Denizli Haber - “Türkiye’de özgür basın neredeyse yok denecek kadar azaldı” diyen Karaca, bu nedenle 24 Temmuz’u bir bayramdan çok “dayanışma günü” olarak gördüğünü belirtti. Otoriter rejimin medyaya uyguladığı baskıların arttığına dikkat çeken Karaca, “Basın da yasama, yürütme ve yargının yanında dördüncü erk olarak halk adına denetim görevini yapmalıdır.

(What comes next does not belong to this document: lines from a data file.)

import Summits.BirchSwinnertonDyer.BirchSwinnertonDyer.Theses.GenusKolyvaginAtTwo
import Summits.BirchSwinnertonDyer.BirchSwinnertonDyer.Theorems.GenusKolyvaginAtTwoMinimalTwinBSDTwoUniformCell
import HarnessLib

/-!
# LINE 23 «twin_swap» v2.3 «UNIFORM» (ONE research stub: the 2-primary Gross–Zagier index relation KEX; no trichotomy, no per-locus exponent,
# no declared residual locus) on crux hTw `MinimalTwinBSDTwo` (stmt-BirchSwinnertonDyer-22985, route `GenusKolyvaginAtTwo` rev 59)

Seat `bsd-line-gk2-p2` g27 (PROVER 2/3, cell bsd-f1-sign2, LINE 23 holder), 2026-08-30, on top of v2.1 (g26) and of gk2-p3 g33's v2.2 turnkey (`Lines/twin_swap_v22_gk2p3.lean` = v2.1 with KEX_id ↦ EXP_id).  Nothing here proves BSD, U₂, the wall,
the converses or KEX.

WHAT CHANGED vs v2.1 / v2.2.  v2.1 (and v2.2, which only re-shapes the identity-locus stub as «2^{ord₂ c + ord₂ C(W) + 1} ∥ P(1)») proved hTw by the exhaustive trichotomy `Δ < 0` ∨ (`Δ > 0 ∧ MeetsEgg`) ∨ (`Δ > 0 ∧ ¬MeetsEgg`), one research stub per
class (EXP⁻_all, EXP⁺_all, KEX_id), each engine re-deriving its own twin supply.  g26's last two landings make this unnecessary: THE TWIN EXISTS
(`IdentityDoor.exists_primeHeegner_selmerTrivial_minimalTwin_of_rank_one`, p782923, UNCONDITIONAL — the trichotomy is INSIDE it) and the sign-free,
budget-free sha-depth descent (`IdentityDoor.swappedPairDescentAtTwo_shaDepth_of_facts`, p778694).  So (this seat, `…Theorems.GenusKolyvaginAtTwoMinimalTwinBSDTwoUniformCell`,
`Uniform.bsdp_of_wall_of_converse_of_kex_of_facts`): **hTw ⟸ WALL row 1 + CONV₀ (19218 + 19219 + off-semistable residual) + KEX + PRINT×5** — FIVE
stubs; the only research stub KEX (`HeegnerIndexRelationAtTwo` below) is ONE ∀-statement with no sign / egg / image / Tamagawa case, and it is
LOSSLESS: U₂ + S1 + PRINT ⟹ KEX (`Uniform.kexAll_of_minimalTwinBSDTwo_of_wall_of_facts`).  The v2.1 / v2.2 exponent stubs are its DICTIONARY on their door
classes (`Uniform.twoDepth_eq_of_kex_of_le_succ` / `…_silent` / `…_eq_succ_of_kex_identity`: `M₀ = ord₂ c + ord₂ C(W)` on one-bit and silent frames,
`+ 1` at identity primes — gk2-p3 g33's `#Ш(W_K)[2^∞] = 4`).  `MinimalTwinBSDTwo_of : …Theses.GenusKolyvaginAtTwo.MinimalTwinBSDTwo` has no
hypothesis.  BSD is NOT proved by any of this.
-/

set_option linter.dupNamespace false -- `Summit.<P>.<Sub>` repeats `BirchSwinnertonDyer` (D-0017)

namespace Summit.BirchSwinnertonDyer.BirchSwinnertonDyer.Cruxes.MinimalTwinBSDTwo.TwinSwapV23

open scoped Classical NumberField

open Summit.BirchSwinnertonDyer.BirchSwinnertonDyer.Theses.GenusKolyvaginAtTwo
open WeierstrassCurve NumberField Literature.NumberTheory.EllipticCurves Literature.NumberTheory.EllipticCurves.ModularForms
open Summit.BirchSwinnertonDyer.BirchSwinnertonDyer.Theorems
open Summit.BirchSwinnertonDyer.BirchSwinnertonDyer.Theorems.GenusExact.TwinSwap.Ledger.Line25 (rankZeroTwoConverse_of_items_of_offSemistable)
open Summit.BirchSwinnertonDyer.BirchSwinnertonDyer.Theorems.GenusExact.TwinSwap.Uniform (bsdp_of_wall_of_converse_of_kex_of_facts)
open Literature.NumberTheory.EllipticCurves.Rank1Residual (GoodOrd Mult)
open Summit.BirchSwinnertonDyer.BirchSwinnertonDyer.Theses.TwoAdicConverse (GoodOrdinaryRankZeroTwoConverse MultiplicativeRankZeroTwoConverse)
open Summit.BirchSwinnertonDyer.BirchSwinnertonDyer.Theses.ByReductionTypeAtTwo
  (GoodOrdinaryRankZeroAtTwo MultiplicativeRankZeroAtTwo SupersingularRankZeroAtTwo AdditiveRankZeroAtTwo)

/-! ## The displayed Props (S1 and the CONV₀ residual VERBATIM from v1.1–v2.1; KEX = the ONE research statement) -/

/-- S1 · the swapped ANCHOR (verbatim v1.1–v2.1): BSD₂ for non-CM curves of analytic rank 0 with trivial 2-Selmer group. -/
def MinimalRankZeroBSDTwo : Prop :=
  ∀ (W : WeierstrassCurve ℚ) [W.IsElliptic] [W.IsGloballyMinimal],
    ¬ W.HasCM → W.analyticRank = 0 → Nat.card (W.selmerGroup 2) = 1 →
      Literature.NumberTheory.EllipticCurves.BSDp W 2

/-- KEX · THE 2-PRIMARY GROSS–ZAGIER INDEX RELATION FOR THE RANK-ONE MEMBER (the ONE research statement of v2.3; = Gross's conjecture
(Gross–Zagier V (2.2) ⊗ BSD) at `p = 2` on the swapped frames; the currency of the route's rank-zero exactness items Q3R_T / Q4_T): for `W` non-CM
globally minimal with `r_an = 1`, `#Sel₂(W) = 2`, at EVERY imaginary quadratic `K = ℚ(√−ℓ)` (`ℓ` prime, `d_K` odd `≠ −3`, Heegner for `N_W`, `2` split),
EVERY globally minimal `Wd ≅ W^{(d_K)}` with `#Sel₂(Wd) = 1`, `L(W^{(d_K)},1) ≠ 0`, and EVERY conductor-`1` datum: SOME exact depth `2^{M₀} ∥ P(1)` has
**`#Ш(W_K)[2^∞] · 4^{ord₂ c + ord₂ C(W)} = 4^{M₀}`**.  LOSSLESS (U₂ + S1 + PRINT ⟹ KEX, `Uniform.kexAll_of_minimalTwinBSDTwo_of_wall_of_facts`);
DICTIONARY: `M₀ = ord₂ c + ord₂ C(W)` on one-bit (`Δ < 0`) and silent frames, `+ 1` at identity primes (`Uniform.twoDepth_eq_…`). -/
def HeegnerIndexRelationAtTwo : Prop :=
  ∀ (W : WeierstrassCurve ℚ) [W.IsElliptic] [W.IsGloballyMinimal] [NeZero (W.conductorNorm ℤ)],
    ¬ W.HasCM → W.analyticRank = 1 → Nat.card (W.selmerGroup 2) = 2 →
    ∀ (K : Type) [Field K] [NumberField K], IsImaginaryQuadratic K →
      ∀ (ℓ : ℕ), ℓ.Prime → NumberField.discr K = -(ℓ : ℤ) →
      Odd (NumberField.discr K) → NumberField.discr K ≠ -3 → SatisfiesHeegnerHypothesis (W.conductorNorm ℤ) K →
      ((Ideal.span {(2 : ℤ)}).primesOver (𝓞 K)).ncard = 2 →
      ∀ (Wd : WeierstrassCurve ℚ) [Wd.IsElliptic] [Wd.IsGloballyMinimal],
        (∃ C : VariableChange ℚ, C • W.quadraticTwist (NumberField.discr K : ℚ) = Wd) → Nat.card (Wd.selmerGroup 2) = 1 →
      (W.quadraticTwist (NumberField.discr K : ℚ)).entireLFunction 1 ≠ 0 →
      ∀ (Dt : ModularParametrizationData W (W.conductorNorm ℤ)) (β : ℤ) (ι : K →+* ℂ) (d₁ : KolyvaginHeegnerData Dt β ι 1),
        ∃ M₀ : ℕ,
          (∃ Q : (W.baseChange (ringClassField K ι 1)).toAffine.Point, ((2 ^ M₀ : ℕ) : ℤ) • Q = d₁.derivedPoint) ∧
          (¬ ∃ Q : (W.baseChange (ringClassField K ι 1)).toAffine.Point, ((2 ^ (M₀ + 1) : ℕ) : ℤ) • Q = d₁.derivedPoint) ∧
          Nat.card (AddCommGroup.primaryComponent (W.baseChange K).sha 2) *
              2 ^ (2 * (padicValInt 2 Dt.c + padicValNat 2 W.tamagawaProduct)) = 2 ^ (2 * M₀)

/-- CONV₀-residual · declared RESIDUAL (verbatim v1.7–v2.1, gk2-p3 g30's text): the rank-zero `2`-converse OFF the semistable-ordinary locus at `2`. -/
def RankZeroTwoConverseOffSemistableAtTwo : Prop :=
  ∀ (V : WeierstrassCurve ℚ) [V.IsElliptic] [V.IsGloballyMinimal], ¬ V.HasCM → ¬ (GoodOrd V 2 ∨ Mult V 2) →
    V.selmerCorank 2 = 0 → V.analyticRank = 0

/-! ## The five stubs (WALL row 1 ×4 bundled · CONV₀ items ×2 bundled · CONV₀ off-semistable residual · KEX · PRINT ×5 bundled) -/

/-- stub WALL = items `GoodOrdinaryRankZeroAtTwo` (stmt-BirchSwinnertonDyer-19095), `MultiplicativeRankZeroAtTwo`, `SupersingularRankZeroAtTwo`,
`AdditiveRankZeroAtTwo` (route ByReductionTypeAtTwo, WALL row 1) BY NAME — the anchor. -/
theorem stub_wallRankZeroAtTwo :
    GoodOrdinaryRankZeroAtTwo ∧ MultiplicativeRankZeroAtTwo ∧ SupersingularRankZeroAtTwo ∧ AdditiveRankZeroAtTwo := by
  sorry

/-- stub CONV₀ = items stmt-BirchSwinnertonDyer-19218 `GoodOrdinaryRankZeroTwoConverse` and stmt-19219 `MultiplicativeRankZeroTwoConverse` (route
TwoAdicConverse) BY NAME. -/
theorem stub_rankZeroTwoConverseItems : GoodOrdinaryRankZeroTwoConverse ∧ MultiplicativeRankZeroTwoConverse := by
  sorry

/-- stub CONV₀-residual (DECLARED residual: rank-zero `2`-converse off the semistable-ordinary locus at `2`; nobody's item). -/
theorem stub_rankZeroTwoConverseOffSemistable : RankZeroTwoConverseOffSemistableAtTwo := by
  sorry

/-- stub KEX — the 2-primary Gross–Zagier index relation for the rank-one member (research content = BSD₂ there mod the rest, LOSSLESS). -/
theorem stub_heegnerIndexRelation : HeegnerIndexRelationAtTwo := by
  sorry

/-- stub PRINT = the route's four print items BY NAME — `GrossZagierAllLevels` (24148), `MultPublishedInputsAtTwo` (19921 = GZK), `EntireLFunctionRat` (19273),
`MilneAnyModel` (24149) — and the modular parametrisation existence `nonempty_modularParametrizationData` (BCDT 2001 Thm. A; Literature statement-only fact). -/
theorem stub_printFacts :
    GrossZagierAllLevels ∧ MultPublishedInputsAtTwo ∧ EntireLFunctionRat ∧ MilneAnyModel ∧ nonempty_modularParametrizationData := by
  sorry

/-! ## The closed piece: the S1 door -/

/-- P1 door (critic #414, verbatim v1.1): WALL row 1 (ByReductionTypeAtTwo 19095–19098) ⟹ S1, by the reduction-type tetrachotomy at `2`. -/
theorem minimalRankZeroBSDTwo_of_wall (hOrd : GoodOrdinaryRankZeroAtTwo) (hMult : MultiplicativeRankZeroAtTwo)
    (hSS : SupersingularRankZeroAtTwo) (hAdd : AdditiveRankZeroAtTwo) : MinimalRankZeroBSDTwo := by
  intro W _ _ hCM hr _hSel
  by_cases hg : W.HasGoodReductionAtPrime 2
  · by_cases hd : ((2 : ℕ) : ℤ) ∣ W.frobeniusTrace 2
    · exact hSS W hCM hr ⟨hg, hd⟩
    · exact hOrd W hCM hr ⟨hg, hd⟩
  · by_cases hm : W.HasMultiplicativeReductionAtPrime 2
    · exact hMult W hCM hr hm
    · exact hAdd W hCM hr ⟨hg, hm⟩

/-! ## The composition -/

/-- COMPOSITION v2.3 with displayed inputs (kernel-checked, no sorry of its own): S1 + CONV₀ (19218, 19219, off-semistable residual) + KEX + PRINT×5 prove
hTw BY NAME — ONE cell: the rank-zero `2`-converse from the three pieces (p775371 `rankZeroTwoConverse_of_items_of_offSemistable`), then
`Uniform.bsdp_of_wall_of_converse_of_kex_of_facts` (twin existence + converse + datum + Gross–Zagier + KEX + wall + sha-depth descent).  No trichotomy,
no residual locus. -/
theorem minimalTwinBSDTwo_of_inputs (h1 : MinimalRankZeroBSDTwo) (hC0g : GoodOrdinaryRankZeroTwoConverse)
    (hC0m : MultiplicativeRankZeroTwoConverse) (hC0r : RankZeroTwoConverseOffSemistableAtTwo) (hKEX : HeegnerIndexRelationAtTwo)
    (hGZ : GrossZagierAllLevels) (hGZK : MultPublishedInputsAtTwo) (hL : EntireLFunctionRat) (hMi : MilneAnyModel)
    (hMP : nonempty_modularParametrizationData) :
    -- (= `MinimalTwinBSDTwo` unfolded, so that `MinimalTwinBSDTwo_of` below is the FIRST theorem concluding the crux decl by name)
    ∀ (W : WeierstrassCurve ℚ) [W.IsElliptic] [W.IsGloballyMinimal],
      ¬ W.HasCM → W.analyticRank = 1 → Nat.card (W.selmerGroup 2) = 2 → Literature.NumberTheory.EllipticCurves.BSDp W 2 :=
  bsdp_of_wall_of_converse_of_kex_of_facts hGZ hGZK hL hMi hMP h1 (rankZeroTwoConverse_of_items_of_offSemistable hC0g hC0m hC0r) hKEX

/-- **THE LINE CONCLUDES THE CRUX BY NAME**: `MinimalTwinBSDTwo` (stmt-BirchSwinnertonDyer-22985) from the five stubs — WALL row 1 (items, bundled), CONV₀
(items 19218 ∧ 19219, bundled), CONV₀ off-semistable residual, KEX, PRINT×5 (bundled).  Sorry-free outside the stubs; no residual locus. -/
theorem MinimalTwinBSDTwo_of : Summit.BirchSwinnertonDyer.BirchSwinnertonDyer.Theses.GenusKolyvaginAtTwo.MinimalTwinBSDTwo :=
  minimalTwinBSDTwo_of_inputs
    (minimalRankZeroBSDTwo_of_wall stub_wallRankZeroAtTwo.1 stub_wallRankZeroAtTwo.2.1 stub_wallRankZeroAtTwo.2.2.1
      stub_wallRankZeroAtTwo.2.2.2)
    stub_rankZeroTwoConverseItems.1 stub_rankZeroTwoConverseItems.2 stub_rankZeroTwoConverseOffSemistable stub_heegnerIndexRelation
    stub_printFacts.1 stub_printFacts.2.1 stub_printFacts.2.2.1 stub_printFacts.2.2.2.1 stub_printFacts.2.2.2.2

end Summit.BirchSwinnertonDyer.BirchSwinnertonDyer.Cruxes.MinimalTwinBSDTwo.TwinSwapV23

Ancak bu görev baskı altına alınmaya çalışılıyor” ifadelerini kullandı.
Yasaların kötü niyetli uygulayıcıların elinde basın üzerinde tehdit aracına dönüştüğünü söyleyen Karaca, “Bugün gazeteci olmak, cezaevinde olmayı göze almayı gerektiriyor. Halkın haber alma hakkı için mücadele eden basın emekçilerini kutluyorum” dedi.
“Yeniden sahalara döndüm”
TBMM Başkanvekilliği görevi nedeniyle bir süredir siyasi faaliyetlerde bulunamadığını belirten Karaca, “Artık yeniden sahalara döndüm. Hem Denizli’nin hem de Türkiye’nin sorunları için daha sık birlikte olacağız” dedi.
“Sansür sadece fiziksel değil, uygulamada da var”
Cemiyet Başkanı Osman Nuri Boyacı da 24 Temmuz’un tarihsel sürecine değinerek, günümüzde de sansürün farklı boyutlarda devam ettiğini söyledi. “Yargının basın yasalarını dar yorumlaması, RTÜK’ün ekran karartmaları ve siyasi baskılar basın özgürlüğünü tehdit ediyor” diyen Boyacı, tüm zorluklara rağmen gazetecilerin halkı bilgilendirme mücadelesine devam edeceğini vurguladı.
Her iki isim de cezaevindeki gazetecileri ve baskı altındaki medya organlarını dayanışma duygularıyla selamladı.